Lettres de Fadette/Quatrième série/48

Imprimé au « Devoir » (Quatrième sériep. 135-138).

XLVIII

La petite sourde-muette


Vous pensez peut-être que, dans tout le pays, il n’y a pas une seule jeune fille qui file au rouet ?

Il y en a une au moins… et je l’ai vue ; et il y en aura d’autres bientôt, car, je vous connais, ô chercheuses de fantaisies nouvelles. Vous désirerez maintenant un rouet qui chante pendant que votre petit pied pédale et que la laine blanche court entre vos doigts fins.

Ma fileuse n’habite ni une grande ni une petite ville. En pénétrant dans la vieille maison où les chemins de neige me conduisirent par tant de détours, j’ai pensé que je rêvais une des belles histoires qui enchantèrent mon enfance.

Une domestique ridée, noire, aux yeux durs, propre comme un sou neuf, et vêtue comme si elle sortait d’un coffre fermé depuis soixante ans, m’ouvrit la porte, et je fus tout de suite en présence d’un vieillard droit, sec, très digne dans sa longue redingote noire et sous la calotte de velours que dépassaient ses cheveux blancs. Sa fille, la maîtresse de maison, arriva tout essoufflée, hospitalière, un peu cérémonieuse pour commencer, mais si parfaitement aimable pour l’amie de ses amis. Quand elle fut calme, sa figure me plut, la bonté y était imprimée, et dans ses yeux doux et rieurs passaient des ombres, comme le reflet d’une tristesse qui se tient derrière les sourires.

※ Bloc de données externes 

/-! ## Three-fold cover test -/

/-- **Three-fold cover test.**  For a class function `w` on `S_{3m}` with nonzero balance
constant `K₃(w) = Σ_δ w((k, i) ↦ (k+1, (1, 1, δ)_k i))`, the permanent `per_m` is a projection of
`Σ_σ w(σ) x^σ`: substitute the block-cyclic matrix with blocks `X`, `κJ`, `κJ`
(`κ^{2m} = (m! K₃(w))⁻¹`); only cyclic block maps survive (`sum_perm_blockCyclic`), each
conjugate to the normal form of its composite (`isConj_blockCyclic_three`), and re-coordinatising
by (first map, second map, composite) (`sum_fin_three_perm_eq`) collapses the sum to
`κ^{2m} m! K₃(w) · per_m(X)`. [folklore] -/
theorem isProjection_perPoly_classGMF_three (m : ℕ) (hm : 0 < m)
    (w : Perm (Fin (3 * m)) → ℂ) (hw : ∀ σ τ : Perm (Fin (3 * m)), IsConj σ τ → w σ = w τ)
    (hK : ∑ δ : Perm (Fin m), w (finProdFinEquiv.permCongr
      ((Equiv.prodCongrRight ![(1 : Perm (Fin m)), 1, δ]).trans
        (Equiv.prodCongrLeft fun _ : Fin m => Equiv.addRight (1 : Fin 3)))) ≠ 0) :
    Literature.Computability.AlgebraicComplexity.IsProjection
      (Literature.Computability.AlgebraicComplexity.perPoly (Fin m) ℂ)
      (∑ σ : Equiv.Perm (Fin (3 * m)),
        MvPolynomial.C (w σ) * ∏ i : Fin (3 * m), MvPolynomial.X (σ i, i)) := by
  classical
  set e : Fin 3 × Fin m ≃ Fin (3 * m) := finProdFinEquiv with he
  set K : ℂ := ∑ δ : Perm (Fin m), w (e.permCongr
      ((Equiv.prodCongrRight ![(1 : Perm (Fin m)), 1, δ]).trans
        (Equiv.prodCongrLeft fun _ : Fin m => Equiv.addRight (1 : Fin 3)))) with hKdef
  have hfact : ((Nat.factorial m : ℕ) : ℂ) ≠ 0 := Nat.cast_ne_zero.2 (Nat.factorial_ne_zero m)
  obtain ⟨κ, hκ⟩ : ∃ κ : ℂ, κ ^ (2 * m) = (((Nat.factorial m : ℕ) : ℂ) * K)⁻¹ :=
    IsAlgClosed.exists_pow_nat_eq _ (by omega)
  -- the substitution, in block coordinates
  set E' : (Fin 3 × Fin m) → (Fin 3 × Fin m) → MvPolynomial (Fin m × Fin m) ℂ := fun r c =>
    if r.1 = c.1 + 1 then (if c.1 = 0 then MvPolynomial.X (r.2, c.2) else MvPolynomial.C κ) else 0
    with hE'
  have hEoff : ∀ (k k' : Fin 3) (i i' : Fin m), k' ≠ k + 1 → E' (k', i') (k, i) = 0 := by
    intro k k' i i' hk; simp [hE', hk]
  have hEon : ∀ (k : Fin 3) (i i' : Fin m), E' (k + 1, i') (k, i) =
      if k = 0 then MvPolynomial.X (i', i) else MvPolynomial.C κ := by
    intro k i i'; simp [hE']
  set a : Fin (3 * m) × Fin (3 * m) → MvPolynomial (Fin m × Fin m) ℂ :=
    fun rc => E' (e.symm rc.1) (e.symm rc.2) with ha
  refine ⟨a, ?_, ?_⟩
  · rintro ⟨r, c⟩
    simp only [ha, hE']
    split_ifs
    · exact Or.inl ⟨_, rfl⟩
    · exact Or.inr ⟨κ, rfl⟩
    · exact Or.inr ⟨0, by rw [map_zero]⟩
  · symm
    rw [map_sum]
    have hterm : ∀ σ : Perm (Fin (3 * m)),
        MvPolynomial.aeval a (MvPolynomial.C (w σ) *
          ∏ i : Fin (3 * m), MvPolynomial.X (σ i, i)) =
        MvPolynomial.C (w σ) * ∏ i : Fin (3 * m), a (σ i, i) := by
      intro σ
      rw [map_mul, map_prod, MvPolynomial.aeval_C, MvPolynomial.algebraMap_eq]
      simp only [MvPolynomial.aeval_X]
    rw [Finset.sum_congr rfl fun σ _ => hterm σ]
    -- transport to block coordinates
    rw [← Fintype.sum_equiv e.permCongr
      (fun σ' => MvPolynomial.C (w (e.permCongr σ')) * ∏ y : Fin 3 × Fin m, E' (σ' y) y) _
      (fun σ' => ?_)]
    swap
    · congr 1
      rw [← Fintype.prod_equiv e (fun y => a ((e.permCongr σ') (e y), e y)) _ (fun _ => rfl)]
      refine Fintype.prod_congr _ _ fun y => ?_
      simp [ha, Equiv.permCongr_apply]
    -- only cyclic block maps survive
    rw [sum_perm_blockCyclic _ E' hEoff]
    -- evaluate each surviving term: entries, and the weight via the conjugacy normal form
    have hval : ∀ α : Fin 3 → Perm (Fin m),
        MvPolynomial.C (w (e.permCongr ((Equiv.prodCongrRight α).trans
            (Equiv.prodCongrLeft fun _ : Fin m => Equiv.addRight (1 : Fin 3))))) *
          ∏ k : Fin 3, ∏ i : Fin m, E' (k + 1, α k i) (k, i) =
        (MvPolynomial.C (κ ^ (2 * m)) * ∏ i : Fin m, MvPolynomial.X (α 0 i, i)) *
          MvPolynomial.C (w (e.permCongr ((Equiv.prodCongrRight
            ![(1 : Perm (Fin m)), 1, α 2 * α 1 * α 0]).trans
              (Equiv.prodCongrLeft fun _ : Fin m => Equiv.addRight (1 : Fin 3))))) := by
      intro α
      rw [hw _ _ (isConj_permCongr e (isConj_blockCyclic_three α)).symm]
      simp only [hEon, Fin.prod_univ_three]
      have h1 : ((1 : Fin 3) = 0) = False := by decide
      have h2 : ((2 : Fin 3) = 0) = False := by decide
      simp only [if_true, h1, h2, if_false, Finset.prod_const, Finset.card_univ,
        Fintype.card_fin]
      rw [map_pow]
      ring
    rw [Finset.sum_congr rfl fun α _ => hval α]
    -- regroup: `α ↦ (α 0, α 1, α 2 α 1 α 0)`
    rw [sum_fin_three_perm_eq (fun a δ => (MvPolynomial.C (κ ^ (2 * m)) *
        ∏ i : Fin m, MvPolynomial.X (a i, i)) * MvPolynomial.C (w (e.permCongr
          ((Equiv.prodCongrRight ![(1 : Perm (Fin m)), 1, δ]).trans
            (Equiv.prodCongrLeft fun _ : Fin m => Equiv.addRight (1 : Fin 3))))))]
    have hα : ∀ a : Perm (Fin m),
        ∑ _b : Perm (Fin m), ∑ δ : Perm (Fin m), (MvPolynomial.C (κ ^ (2 * m)) *
          ∏ i : Fin m, MvPolynomial.X (a i, i)) * MvPolynomial.C (w (e.permCongr
            ((Equiv.prodCongrRight ![(1 : Perm (Fin m)), 1, δ]).trans
              (Equiv.prodCongrLeft fun _ : Fin m => Equiv.addRight (1 : Fin 3))))) =
          ∏ i : Fin m, (MvPolynomial.X (a i, i) : MvPolynomial (Fin m × Fin m) ℂ) := by
      intro a
      rw [Finset.sum_const, Finset.card_univ, Fintype.card_perm, Fintype.card_fin,
        ← Finset.mul_sum, ← map_sum, ← hKdef, nsmul_eq_mul, ← MvPolynomial.C_eq_coe_nat]
      have hone : ((Nat.factorial m : ℕ) : ℂ) * (κ ^ (2 * m) * K) = 1 := by
        rw [hκ]
        field_simp
      rw [mul_comm (MvPolynomial.C (κ ^ (2 * m))) _, mul_assoc, ← map_mul, ← mul_assoc,
        mul_comm (MvPolynomial.C ((Nat.factorial m : ℕ) : ℂ)) _, mul_assoc, ← map_mul, hone,
        map_one, mul_one]
    rw [Finset.sum_congr rfl fun a _ => hα a]
    simp [Literature.Computability.AlgebraicComplexity.perPoly, Matrix.permanent,
      Matrix.mvPolynomialX]

end Summit.ValiantsHypothesis.ValiantsHypothesis.Theorems.ClassTransfer.Negative
import Summits.BirchSwinnertonDyer.BirchSwinnertonDyer.Theorems.PrintX11aNonSurjEulerHalfOfMu
import Summits.BirchSwinnertonDyer.BirchSwinnertonDyer.Theorems.PrintX11aNonSurjMuAnHardDefs
import Summits.BirchSwinnertonDyer.BirchSwinnertonDyer.Theorems.PrintX11aUpperNonSurjThreeMultDivisibilityAtOfConjA
import Summits.BirchSwinnertonDyer.BirchSwinnertonDyer.Theorems.SignedBaseChangeCanonicalGeneratorPair
import Literature.NumberTheory.EllipticCurves.Rank1Residual.MuLambdaCarriers
import Literature.NumberTheory.EllipticCurves.TwoVariableSelmerDual
import Literature.NumberTheory.EllipticCurves.HeegnerPoints
import Literature.NumberTheory.EllipticCurves.BSDQuadraticDescent
import HarnessLib
import Summits.BirchSwinnertonDyer.BirchSwinnertonDyer.Theorems.EisensteinPrimesAcTwistDeformationSURRankOfTateTC
import HarnessLib

/-!
# v30 «SurC» re-typing of `EisensteinPrimesAcTwistDeformationSURRankOfTateTC`: Greenberg 2016 Prop. 2.6.3 by name ↦ its case (c) at totally complex `K` by name

Route `EisensteinPrimes` (rung K5), crux 2 `GoodLatticeBDPValue` (stmt-BirchSwinnertonDyer-19032), line `halves`;
cell `bsd-eis`, width seat `bsd-line-x1-p1-w5` gen 9 for LEAD g9 (LEAD ROUTING #3, 2026-08-29), helper (`--supports`).

This file re-types, token for token, the theorems of `EisensteinPrimesAcTwistDeformationSURRankOfTateTC` that carry Greenberg 2016
Prop. 2.6.3 = Greenberg 2010 Prop. 3.2.1 BY NAME (`h263 : Greenberg2016.prop263_sur_of_crk`: SUR(𝐃, 𝓛) from
LEO + CRK + (a) ∨ (b) ∨ (c), every number field) with that hypothesis replaced by its CASE (c) AT TOTALLY
COMPLEX FIELDS (`h263 : Greenberg2016.prop263_sur_of_crk_caseC_tc`, the special case p696608 appended to
`Literature/…/Greenberg2016/GlobalToLocalSurjectivity.lean`): every leaf of the line applies Prop. 2.6.3 in case (c)
(`η = 𝔭`, `Q_𝓛(K_𝔭, 𝐃) = 0` divisible) at an imaginary quadratic — hence totally complex — `K`, so the weaker
hypothesis suffices; the special case is the END STATEMENT of the cell's kernel road «SUR-Λ»
(`prop263_sur_of_crk_caseC_tc_holds`, from the tree's Poitou–Tate at totally complex fields), after which the
LEAD drops the name from the line (v30).  Statements are otherwise VERBATIM (same binder order, new names
`<name>_ofSurC`); proofs are the tree proofs with the last argument of the leaf call, the third-disjunct
injection of the case-(c) witness, replaced by the witness itself (the `IsTotallyComplex K` instance being
supplied from `IsImaginaryQuadratic K`) and the re-typed
callees called; helpers without `h263` are used from the imported `…OfTateTC` file unchanged.

Theorems only; no definition, no named fact, no `sorry`, no instance. HONEST FRAMING: conditional on the PUBLISHED
named facts carried as hypotheses; closes nothing by itself; no summit statement / BSD / the crux is proved here.

## References
* R. Greenberg, *On the structure of Selmer groups*, Springer PROMS 188 (2016), Prop. 2.6.3 (§2.6 p. 10). [Greenberg2016Selmer]
* R. Greenberg, *Surjectivity of the global-to-local map defining a Selmer group*, Kyoto J. Math. 50 (2010), Prop. 3.2.1 (c) (p. 15). [Greenberg2010]
* (the references of the re-typed file apply verbatim)
-/

set_option autoImplicit false
-- `Summit.<P>.<Sub>` repeats `BirchSwinnertonDyer` by the tree's layout convention (D-0017)
set_option linter.dupNamespace false

noncomputable section

open scoped Classical
open NumberField IsDedekindDomain Field
open Literature.NumberTheory.EllipticCurves Literature.NumberTheory.GaloisRepresentations
  Literature.NumberTheory.IwasawaTheory Literature.NumberTheory.IwasawaTheory.Greenberg2016
  Literature.NumberTheory.IwasawaTheory.Greenberg2006
  Summit.BirchSwinnertonDyer.BirchSwinnertonDyer.Theorems.TwistDeformationCofree
  Summit.BirchSwinnertonDyer.BirchSwinnertonDyer.Theorems.GreenbergFullAtSelmer
  Summit.BirchSwinnertonDyer.BirchSwinnertonDyer.Theorems.SignedBaseChangeAcDivGreenbergSqueeze

namespace Summit.BirchSwinnertonDyer.BirchSwinnertonDyer.Theorems.AcTwistDeformation

section SURRank

variable {K : Type} [Field K] [NumberField K] {S : Set (HeightOneSpectrum (𝓞 K))} {p : ℕ} [Fact p.Prime]
  {A : Type} [AddCommGroup A] [Module ℤ_[p] A] [TopologicalSpace A] [DiscreteTopology A]
  [TopologicalSpace (PowerSeries ℤ_[p])] [IsTopologicalRing (PowerSeries ℤ_[p])]
  [IsTopologicalAddGroup (BigRepModule ℤ_[p] p A)]
  [ContinuousSMul (PowerSeries ℤ_[p]) (BigRepModule ℤ_[p] p A)]
  (hS : ∀ v : HeightOneSpectrum (𝓞 K), ((p : ℕ) : 𝓞 K) ∈ v.asIdeal → v ∈ S)
  (κ : ZpExtension K p) (ρ₀ : ContinuousRep (GaloisGroupUnramifiedOutside K S) ℤ_[p] A) {n : ℕ}

/-- **[v30 `OfSurC` re-typing: Greenberg 2016 Prop. 2.6.3 by name ↦ its case (c) at totally complex `K` by name (`prop263_sur_of_crk_caseC_tc`).]** [cite: Greenberg2010, Prop. 3.2.1 (c) (p. 15)] **[T28b `OfTateTC` re-typing: Greenberg 2006 Prop. 3.2 by name ↦ Milne ADT I Thm. 5.1 by name AT TOTALLY COMPLEX FIELDS (Prop. 3.2 is read in degrees ≤ 2 and at totally complex fields only, `prop32_global_le_two_of_tate_tc`).]** [cite: MilneADT2006, I Thm. 5.1 (p. 67)] **SUR(`𝐃`, `𝓛_𝔭`) — Greenberg 2016 Prop. 2.6.3 (c) for the one-variable twist deformation
`𝐃 = bigRep κ ρ₀` of `A ≃ₗ (ℚ_p/ℤ_p)ⁿ`** (e.g. `A = E[p^∞]`, `n = 2`) over a `ℤ_p`-extension `κ` of an
IMAGINARY QUADRATIC `K` with `p = 𝔭𝔭̄` split: the global-to-local map
`φ_{𝓛_𝔭} : H¹(K_Σ/K, 𝐃) → ∏_{w∈Σ} H¹(K_w, 𝐃)/L_w` (`L_𝔭 = ⊤`, `L_w = 0` for `w ≠ 𝔭`) IS SURJECTIVE, GRANTED
five published facts by name (Greenberg 2016 Prop. 2.6.3; Greenberg 2006 Props. 4.1, 4.2, §5 A, 3.2),
`h⁰ = 0` and LOC⁽¹⁾ at the places of `S`, and `corank_Λ S_{𝓛_𝔭}(K, 𝐃) = 0`. DISCHARGED here: `𝐃` divisible / cofree /
corank `n` / `p`-primary (`…CofreeRank`); LEO and CRK by the squeeze (`bigRep_leo_crk_pi_ofTateTC`); condition (c)
at `𝔭` (`Q_𝔭 = 0`).
[cite: Greenberg2016Selmer, Prop. 2.6.3 (c) (§2.6 p. 10 L13–22), §4.3 p. 20 L19–30]
[cite: Greenberg2010, Prop. 3.2.1 (p. 15)] [cite: Greenberg2006, Prop. 3.2 p. 358, Props. 4.1–4.2 (§4 A pp. 367–368), §5 A (p. 373)] -/
theorem bigRep_fullAt_SUR_pi_ofSurC (h263 : prop263_sur_of_crk_caseC_tc) (h41 : prop41_globalEulerPoincareCorank)
    (h42 : prop42_localEulerPoincareCorank) (h5A : sec5A_localH2_subsingleton_of_LOC1)
    (h32 : (∀ (L : Type) [Field L] [NumberField L] [IsTotallyComplex L], Literature.NumberTheory.GaloisCohomology.tateGlobalEulerPoincareCharacteristic L))
    (hSf : S.Finite) (hK : IsImaginaryQuadratic K) (e : A ≃ₗ[ℤ_[p]] (Fin n → QpModZp p))
    (h0loc : ∀ v : HeightOneSpectrum (𝓞 K), v ∈ S →
      HasCorank (PowerSeries ℤ_[p])
        ((localRep S (bigRep (κ.liftUnramifiedOutside S hS) ρ₀) (Sum.inr v)).H 0) 0)
    (hLOC1fin : ∀ v : HeightOneSpectrum (𝓞 K), v ∈ S →
      LOC1 S (bigRep (κ.liftUnramifiedOutside S hS) ρ₀) (Sum.inr v))
    {𝔭 𝔭bar : HeightOneSpectrum (𝓞 K)} (hne : 𝔭bar ≠ 𝔭)
    (hp𝔭 : ((p : ℕ) : 𝓞 K) ∈ 𝔭.asIdeal) (hp𝔭bar : ((p : ℕ) : 𝓞 K) ∈ 𝔭bar.asIdeal)
    (hSel : HasCorank (PowerSeries ℤ_[p])
      (fullAtSpecification S (bigRep (κ.liftUnramifiedOutside S hS) ρ₀) (Sum.inr 𝔭)).selmer 0) :
    (fullAtSpecification S (bigRep (κ.liftUnramifiedOutside S hS) ρ₀) (Sum.inr 𝔭)).SUR := by
  haveI : IsTotallyComplex K := hK.2
  set ρ := bigRep (κ.liftUnramifiedOutside S hS) ρ₀ with hρ
  -- standing clauses of the arena at `Λ = R = ℤ_p⟦T⟧`
  have hΛ := nonempty_iwasawaAlgebra_ringEquiv_mvPowerSeries p
  have hcpl := isAdicComplete_maximalIdeal_iwasawaAlgebra p
  have hres := finite_residueField_iwasawaAlgebra p
  have hchar := charP_residueField_iwasawaAlgebra p
  have hinjΛ : Function.Injective (algebraMap (PowerSeries ℤ_[p]) (PowerSeries ℤ_[p])) :=
    fun a b h ↦ by simpa using h
  have hfin : Module.Finite (PowerSeries ℤ_[p]) (PowerSeries ℤ_[p]) := inferInstance
  have hlin : ∀ (g : GaloisGroupUnramifiedOutside K S) (r : PowerSeries ℤ_[p])
      (d : BigRepModule ℤ_[p] p A), ρ g (r • d) = r • ρ g d := fun g r d ↦ map_smul (ρ g) r d
  -- the instance data from `e`
  obtain ⟨hA, jQ, hinjQ, hsurjQ⟩ := exists_pi_character_hinj_hsurj_of_linearEquiv e
  have hdiv := isDivisible_bigRepModule_pi hA jQ hinjQ hsurjQ
  have hT := isCofree_bigRepModule_pi hA jQ hinjQ hsurjQ
  have hpD : ∀ d : BigRepModule ℤ_[p] p A, ∃ n : ℕ, (p ^ n : ℤ) • d = 0 := exists_zpow_smul_eq_zero
  -- the squeeze: LEO, CRK
  obtain ⟨hLEO, hCRK, -, -⟩ := bigRep_leo_crk_pi_ofTateTC hS κ ρ₀ h41 h42 h5A h32 hSf hK e h0loc hLOC1fin hne hp𝔭
    hp𝔭bar hSel
  -- condition (c) at `η = 𝔭`: LOC⁽¹⁾ and `Q_𝔭 = 0` divisible
  have hQ𝔭 : IsDivisible (PowerSeries ℤ_[p]) ((fullAtSpecification S ρ (Sum.inr 𝔭)).Q (Sum.inr 𝔭)) := by
    haveI : Subsingleton ((fullAtSpecification S ρ (Sum.inr 𝔭)).Q (Sum.inr 𝔭)) :=
      Submodule.Quotient.subsingleton_iff.mpr (fullAtSpecification_self (Sum.inr 𝔭))
    exact fun θ _ s ↦ ⟨s, Subsingleton.elim _ _⟩
  -- Prop. 2.6.3 (c)
  exact h263 p K S hSf hS (PowerSeries ℤ_[p]) 1 hΛ (PowerSeries ℤ_[p]) hinjΛ hfin hcpl hres hchar
    (BigRepModule ℤ_[p] p A) ρ hlin hT hpD (fullAtSpecification S ρ (Sum.inr 𝔭))
    (fullAtSpecification_isStable (Sum.inr 𝔭) hlin) hdiv hLEO hCRK
    ⟨𝔭, hS 𝔭 hp𝔭, hLOC1fin 𝔭 (hS 𝔭 hp𝔭), hQ𝔭⟩

end SURRank

end Summit.BirchSwinnertonDyer.BirchSwinnertonDyer.Theorems.AcTwistDeformation

end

Les anciens meubles en acajou, trois larges fenêtres enfoncées dans des murs épais d’autrefois, le gros poêle qui pétillait en dessinant des lueurs roses, une glace dans un cadre doré mettant un paysage d’hiver au fond du salon, les bégonias et les géraniums en fleurs sur les allèges de fenêtres, donnaient à cette pièce un charme vieillot et magique. De plus en plus j’avais l’impression d’entrer dans une histoire dont j’étais l’un des personnages. Je me sentais bien loin de la vie ordinaire et j’attendais……

Après quelques minutes passées à nous connaître et à nous rattacher par nos amis communs, mon hôtesse m’amena près d’une des embrasures profondes. Une jeune fille, dont les yeux étranges se détachaient comme des étoiles dans le visage pâle, était là, assise devant un rouet dont le ronron m’avait intriguée depuis mon arrivée. — La mère posa sa main sur la tête blonde : « C’est ma fille, elle est sourde-muette. » L’enfant s’inclina légèrement sur un signe de sa mère, mais elle n’interrompit pas son travail, aussi attentive que si elle eût été seule.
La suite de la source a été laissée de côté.